From a marketing perspective this blogger wants to take a look at how the recent issue will affect the late president young brother and his party DPP. Let it be known that Peter and the DPP are on the market at the moment. Although official campaigning hasn’t been launched, the party has been trying to sell itself to malawians, enticing them to vote for the party back in power in next years elections. This is a crucial time and any of these issues can massively derail them in their campaign
One American proffessor at University of California David Aaker in 1991 came up with a model that could help any brand (in this case Peter and DPP) work out how best they maximise their value in the face of competitors and customers as such. The brand equity model looks into a brand in four dimensions namely; its awareness, perceived quality, brand association and brand loyalty. It is no doubt that in terms of brand awareness DPP and Peter are well known. They were up until now one of the favourites to win the presidency in the next general election
The revelation of Bingus finances has put a mark on how people perceive DPP. As the party that was in power, these revelations would represent a party that did not put good control and monitoring measures government money which could have created loopholes from where the former president could have done his allegedly dodgy deals.

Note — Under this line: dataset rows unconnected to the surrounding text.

/-!
# Venture KdS — the box theorems on the CLOSED upper half-plane (real axis and `ω = 0` included)

HONEST FRAMING (venture `Summits/Ventures/KdS`, cell `pub-kds`, seat P1): bookkeeping plus two
elementary lemmas. The landed box theorems (`ModeStability.lean`: `msTrunc_of_facts'`;
`ModeStabilityB0.lean`/`WindowConstantsB0.lean`: `b0Theorem_of_certificates`; `AtlasWave1.lean`:
`noMode_atlas`) concern STRICTLY GROWING modes (`Im ω > 0`) by design, although every signed census
record states its exclusion on a CLOSED rectangle `W̄(m) = [−R_m, R_m] × [−η, H]`, `η > 0`, which
contains the real segment `[−R_m, R_m]`. This file restates the same theorems for ALL `Im ω ≥ 0` —
the real axis and `ω = 0` included — from EXACTLY the same hypotheses: the cited facts
(H1) Casals–Teixeira da Costa 2022 Thm 3.10 and (H3) Prop. 3.8 (named facts of `Literature/`), the
kernel-checked window constants (H4), and the certificates' Statement B̄ (DATA, the signed records).
Nothing new is assumed and no record, table or engine changes.

Off the closed window, a REAL frequency `ω` with `|Re ω| > R_m ≥ |m|·Ω_SR` carries no mode by the
printed REAL-AXIS bullet of (H1) ("`ω ∈ ℝ`, `λ̄ ∈ ℝ` and, if `|s| ≠ ½, 3/2`, additionally `m = 0` or
`ω/m ∉ (Ω_low, Ω_SR)`"): `λ̄ ∈ ℝ` for real `aω` is the tree's theorem `angularEigenvalue_real`
(CTdC §3.2.1), and `ω/m ∉ (Ω_low, Ω_SR)` because `|ω/m| > Ω_SR` while `Ω_low > 0`
(`superradiantLower_pos`, proved here for every subextremal Kerr–de Sitter with `a > 0`, by Vieta:
`a² + 3/Λ − (r₀ + r₁)² = 2a² + r₂² + r₂(r₀ + r₁) − r₀r₁`, over `vieta_sq` of
`Literature/Geometry/Lorentzian/KerrDeSitterSurfaceGravities.lean`). PROVENANCE: the real-axis part
therefore rests on the SECOND printed bullet of Thm 3.10 (same named fact (H1) as the first bullet
used by the `Im ω > 0` theorems; for `|s| = 2` its printed proof invokes the Teukolsky–Starobinsky
identities, for `s = 0` Step 1 of that proof is the tree's theorem `masterRadial_zero_real_eq_zero`).
For `s = −2` the one real point excluded from (H1)'s generic-boundary regime, `ω = mϖ₂`, lies INSIDE
the closed window (`|mϖ₂| ≤ R_m`, part of (H4)), where the certificates apply (with the tree's
generic boundary bullets, as everywhere in this venture). Inside the closed window the λ-truncation is the same as before (separation constant in the
certified set `Λs`). RESULT SHAPE: for every parameter point of the box, NO mode with `Im ω ≥ 0`,
`|m| ≤ M0`, and — when `ω` lies in the closed window — `λ ∈ Λs`; i.e. Casals–Teixeira da Costa's
Definition 3.4 window `{Im ω ≥ 0, ω ≠ 0}` (and `ω = 0`) truncated to `|m| ≤ M0` and to the certified
λ-set in-window. No claim about `|m| > M0`, about angular branches outside `Λs`, about the cited facts
themselves, or about nonlinear stability.

Contents: the thresholds `Ω_low, Ω_SR > 0` (Vieta); `not_hasMode_real_of_fact` ((H1), real-axis
bullet) and `statementAReal_of` / `statementARealZero_of`; `windowClosed`, `MSTruncClosed`,
`msTruncClosed_of_facts'` and the scalar twins; the pilot box (`b0TheoremClosed_of_certificates`) and
the atlas (`noModeClosed_atlas`); sanity: closed ⇒ open (`msTrunc_of_closed`, `b0Theorem_of_closed`).

References: M. Casals, R. Teixeira da Costa, Commun. Math. Phys. 394 (2022) 797–832
[CasalsTeixeiradacosta2022], Def. 3.4, §3.2.1, Thm 3.10 (both bullets); cell HOME
`run/shared/lean/pub/pub-kds/` (VENTURE-STATEMENT v1.3 (S-R) "Im ω ≤ 0 and the real axis incl.
ω = 0", PLAN §1.5).
-/

noncomputable section

open Set Complex

namespace Summit.Ventures.KdS

open Literature.Geometry.Lorentzian Literature.Geometry.Lorentzian.KerrDeSitter

/-! ### Vieta, and the two real-axis thresholds of Casals–Teixeira da Costa are positive -/

/-- `3/Λ = (r₋² + r₊² + r_c² + r₋r₊ + r₋r_c + r₊r_c) + a²` on subextremal Kerr–de Sitter (the
`r²`-Vieta relation `vieta_sq` of `KerrDeSitterSurfaceGravities.lean`, Casals–Teixeira da Costa (3.2),
solved for `3/Λ`). -/
theorem three_div_lambda_eq {M a Λ : ℝ} (hsub : IsSubextremal M a Λ) :
    3 / Λ = (rMinus M a Λ ^ 2 + rPlus M a Λ ^ 2 + rCosmo M a Λ ^ 2 + rMinus M a Λ * rPlus M a Λ +
      rMinus M a Λ * rCosmo M a Λ + rPlus M a Λ * rCosmo M a Λ) + a ^ 2 := by
  have hv := vieta_sq hsub
  rw [div_eq_iff hsub.2.1.ne']
  linear_combination 3 * hv

/-- `Ω_low = 2a/(a² + 3/Λ − (r₀ + r₁)²) > 0` on subextremal Kerr–de Sitter with `a > 0`: by Vieta,
`a² + 3/Λ − (r₀ + r₁)² = 2a² + r₂² + r₂(r₀ + r₁) − r₀r₁ > 0` (`0 ≤ r₀ < r₁ < r₂`; Casals–Teixeira da
Costa print the sharper `ϖ₂ < Ω_low`, positivity is all that is used here). -/
theorem superradiantLower_pos {M a Λ : ℝ} (hsub : IsSubextremal M a Λ) (ha : 0 < a) :
    0 < superradiantLower M a Λ := by
  have h3 := three_div_lambda_eq hsub
  have h0 := rMinus_nonneg M a Λ
  obtain ⟨-, -, h01, h12, -⟩ := hsub
  unfold superradiantLower
  set x := rMinus M a Λ
  set y := rPlus M a Λ
  set z := rCosmo M a Λ
  have hden : a ^ 2 + 3 / Λ - (x + y) ^ 2 = 2 * a ^ 2 + z ^ 2 + z * x + y * (z - x) := by
    rw [h3]; ring
  rw [hden]
  have hy : 0 < y := lt_of_le_of_lt h0 h01
  have hz : 0 < z := hy.trans h12
  have h1 : 0 ≤ z * x := mul_nonneg hz.le h0
  have h2 : 0 < y * (z - x) := mul_pos hy (by linarith)
  positivity
import Mathlib.Data.Nat.Find
import Mathlib.Order.Basic
import HarnessLib

/-!
# No bad triple + no `abab` ⇒ monotone off one cut (witness unit U5e)

Crux `SAWLeftRightFKG.FKGToTraversalBound` (stmt-CriticalPhenomena-1878), line `slit-necklace`, witness
unit U5e of the planar-witness stub `stub_necklaceWitnessFarU`
(lead prover-line-stmt-CriticalPhenomena-1878-c5-0).

Pure combinatorics on `ℕ`, Mathlib only.  Positions `p : ℕ` live on a cycle of length `N`; `good p`
("position `p` carries an obstacle contact") and `idx p` (its index on the obstacle) are `N`-periodic.
Hypotheses: NO BAD TRIPLE (`x < y < z < x + N` good with `idx x < idx z` and `idx y` outside
`[idx x, idx z]`) and NO `abab` VALUES (four good positions `p₁ < p₂ < p₃ < p₄ < N` reading
`a, b, a, b` with `a ≠ b`).  Conclusion: `idx` is non-decreasing on the good positions of `[0, N)`
except across ONE cut `kcut`.

Proof.  An *inversion* is a pair of good positions `q < q' < N` with `idx q' < idx q`.  The key step
(`no_two_inversions`) is that there are no two inversions `(q₁, q₁')`, `(q₂, q₂')` with
`q₁ < q₁' ≤ q₂ < q₂' < N`: writing `a > b`, `c > d` for their values, every relative position of
`b, c`, then `c, a`, then `d, b` yields either a bad triple (possibly through the rotated position
`q₁ + N`, good with value `a` by periodicity) or, when `c = a` and `d = b`, an `abab` pattern.  The cut is
then the first landing position `q'` of an inversion (or `0` if there is none): pairs landing before it
are not inversions by minimality, and an inversion starting at or after it would be a second, disjoint
inversion.
-/

noncomputable section

namespace Summit.CriticalPhenomena.SAWScalingLimit.Theorems.FKGToTraversalBound.SlitNecklace

/-- **No two disjoint inversions.**  Under the no-bad-triple hypothesis (cyclic, through the
`N`-periodicity of `good` and `idx`) and the no-`abab` hypothesis, there are no good positions
`q₁ < q₁' ≤ q₂ < q₂' < N` with `idx q₁' < idx q₁` and `idx q₂' < idx q₂`. [folklore] -/
private theorem no_two_inversions {N : ℕ} {good : ℕ → Prop} {idx : ℕ → ℕ}
    (htri : ∀ x y z, x < y → y < z → z < x + N → good x → good y → good z →
      ¬ (idx x < idx z ∧ (idx y < idx x ∨ idx z < idx y)))
    (hgood : ∀ p, good (p + N) ↔ good p) (hidx : ∀ p, idx (p + N) = idx p)
    (habab : ¬ ∃ p₁ p₂ p₃ p₄, p₁ < p₂ ∧ p₂ < p₃ ∧ p₃ < p₄ ∧ p₄ < N ∧ good p₁ ∧ good p₂ ∧
      good p₃ ∧ good p₄ ∧ idx p₁ = idx p₃ ∧ idx p₂ = idx p₄ ∧ idx p₁ ≠ idx p₂)
    {q₁ q₁' q₂ q₂' : ℕ} (h₁ : q₁ < q₁') (h₁₂ : q₁' ≤ q₂) (h₂ : q₂ < q₂') (h₂N : q₂' < N)
    (g₁ : good q₁) (g₁' : good q₁') (g₂ : good q₂) (g₂' : good q₂')
    (hab : idx q₁' < idx q₁) (hcd : idx q₂' < idx q₂) : False := by
  -- the rotated copy of `q₁`
  have g₁N : good (q₁ + N) := (hgood q₁).2 g₁
  have i₁N : idx (q₁ + N) = idx q₁ := hidx q₁
  rcases lt_trichotomy (idx q₁') (idx q₂) with hbc | hbc | hbc
  · -- b < c, hence q₁' < q₂
    have h₁₂' : q₁' < q₂ := lt_of_le_of_ne h₁₂ fun h => (h ▸ hbc).false
    rcases lt_trichotomy (idx q₂) (idx q₁) with hca | hca | hca
    · -- c < a : triple (q₂, q₂', q₁ + N), values (c, d, a)
      exact htri q₂ q₂' (q₁ + N) h₂ (by omega) (by omega) g₂ g₂' g₁N
        ⟨by rw [i₁N]; exact hca, Or.inl hcd⟩
    · -- c = a
      rcases lt_trichotomy (idx q₂') (idx q₁') with hdb | hdb | hdb
      · -- d < b : triple (q₁', q₂', q₁ + N), values (b, d, a)
        exact htri q₁' q₂' (q₁ + N) (by omega) (by omega) (by omega) g₁' g₂' g₁N
          ⟨by rw [i₁N]; exact hab, Or.inl hdb⟩
      · -- d = b : the pattern a b a b with a ≠ b
        exact habab ⟨q₁, q₁', q₂, q₂', h₁, h₁₂', h₂, h₂N, g₁, g₁', g₂, g₂', hca.symm, hdb.symm,
          hab.ne'⟩
      · -- b < d : triple (q₁', q₂, q₂'), values (b, a, d)
        exact htri q₁' q₂ q₂' h₁₂' h₂ (by omega) g₁' g₂ g₂' ⟨hdb, Or.inr hcd⟩
    · -- a < c : triple (q₁, q₁', q₂), values (a, b, c)
      exact htri q₁ q₁' q₂ h₁ h₁₂' (by omega) g₁ g₁' g₂ ⟨hca, Or.inl hab⟩
  · -- b = c : triple (q₁', q₂', q₁ + N), values (b, d, a)
    exact htri q₁' q₂' (q₁ + N) (by omega) (by omega) (by omega) g₁' g₂' g₁N
      ⟨by rw [i₁N]; exact hab, Or.inl (by rw [hbc]; exact hcd)⟩
  · -- c < b, hence q₁' < q₂ : triple (q₁', q₂, q₁ + N), values (b, c, a)
    have h₁₂' : q₁' < q₂ := lt_of_le_of_ne h₁₂ fun h => (h ▸ hbc).false
    exact htri q₁' q₂ (q₁ + N) h₁₂' (by omega) (by omega) g₁' g₂ g₁N
      ⟨by rw [i₁N]; exact hab, Or.inl hbc⟩

/-- **Witness unit U5e: no bad triple + no `abab` ⇒ monotone off one cut.**  On a cycle of length `N`
with `N`-periodic `good` and `idx`, if no good triple `x < y < z < x + N` has `idx x < idx z` with
`idx y` outside `[idx x, idx z]`, and no four good positions `p₁ < p₂ < p₃ < p₄ < N` read `a, b, a, b`
with `a ≠ b`, then there is a cut `kcut` such that `idx` is non-decreasing on the good positions
`p < p' < N` whenever the pair does not straddle the cut (`p' < kcut ∨ kcut ≤ p`). [folklore] -/
theorem blockMonotone_of_noBadTriple_of_noAbab : ∀ (N : ℕ) (good : ℕ → Prop) (idx : ℕ → ℕ), (∀ x y z, x < y → y < z → z < x + N → good x → good y → good z → ¬ (idx x < idx z ∧ (idx y < idx x ∨ idx z < idx y))) → (∀ p, good (p + N) ↔ good p) → (∀ p, idx (p + N) = idx p) → (¬ ∃ p₁ p₂ p₃ p₄, p₁ < p₂ ∧ p₂ < p₃ ∧ p₃ < p₄ ∧ p₄ < N ∧ good p₁ ∧ good p₂ ∧ good p₃ ∧ good p₄ ∧ idx p₁ = idx p₃ ∧ idx p₂ = idx p₄ ∧ idx p₁ ≠ idx p₂) → ∃ kcut : ℕ, ∀ p p', p < p' → p' < N → good p → good p' → (p' < kcut ∨ kcut ≤ p) → idx p ≤ idx p' := by
  intro N good idx htri hgood hidx habab
  classical
  by_cases hex : ∃ q', q' < N ∧ good q' ∧ ∃ q, q < q' ∧ good q ∧ idx q' < idx q
  · -- cut at the first landing position of an inversion
    refine ⟨Nat.find hex, fun p p' hpp' hp'N hp hp' hcut => le_of_not_gt fun hlt => ?_⟩
    rcases hcut with hcut | hcut
    · -- `p'` lands before the cut: `(p, p')` is not an inversion by minimality
      exact Nat.find_min hex hcut ⟨hp'N, hp', p, hpp', hp, hlt⟩
    · -- the cut is at or before `p`: `(p, p')` would be a second, disjoint inversion
      obtain ⟨_, gk, q, hqk, gq, hinv⟩ := Nat.find_spec hex
      exact no_two_inversions htri hgood hidx habab hqk hcut hpp' hp'N gq gk hp hp' hinv hlt
  · -- no inversion at all: no cut needed
    refine ⟨0, fun p p' hpp' hp'N hp hp' _ => le_of_not_gt fun hlt => ?_⟩
    exact hex ⟨p', hp'N, hp', p, hpp', hp, hlt⟩

end Summit.CriticalPhenomena.SAWScalingLimit.Theorems.FKGToTraversalBound.SlitNecklace

end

Suppose one would say, this issue need to be proved before Bingu can be called a thief-however one can never take away the fact that peoples confidence in DPP has been shaken. Their image has been hit by this revelations.
The many economic hardships Malawians faced during Bingu era and which the effects are still up to now, are painful enough to suggest that they will be forgiving to DPP and Peter if the allegations are to be true. Peter might pay the price for having a Mutharika name. If allegations will come true, not many Malawians will trust another mutharika with the government money.
There have always been concerns on the growing levels of corruption in Malawi. If Bingu really got the money through dubious means, the mutharika name will forever be associated with corruption. Any mention of the name will bring back memories of mk61 billion .
DPP may find itself at the crossroads as it cannot start disassociating itself from Bingu now. The party is built around Bingu values and legacy. They have already had their convention so can never run away from the mutharika name (in peter) representing them as the presidential candidate. All they can hope, is for all this to prove the money legitimately belonged to Bingu. However even if it proves the money was stolen, DPP will have to restategise and rescue their campaign. Saying sorry and rebranding the party as the “new dpp” are just some of the ways they can revert from this disaster.
Dpp is guaranteed that they will have some loyalty, based on malawi electoral profile where people can vote according to tribal lines. However it is the swing votes that wins you the presidency. If DPP and Peter cannot manage this properly they are bound to be punished for the sins committed by their father Bingu.
If I was a DPP strategist, I would accept that all is not well In regards to the party image. But I would have hope that not all is lost. Bingu hasnt been proved that he stole the money and a year is a long time in politics, a quick repositioning of the party is very much possible before the elections next year.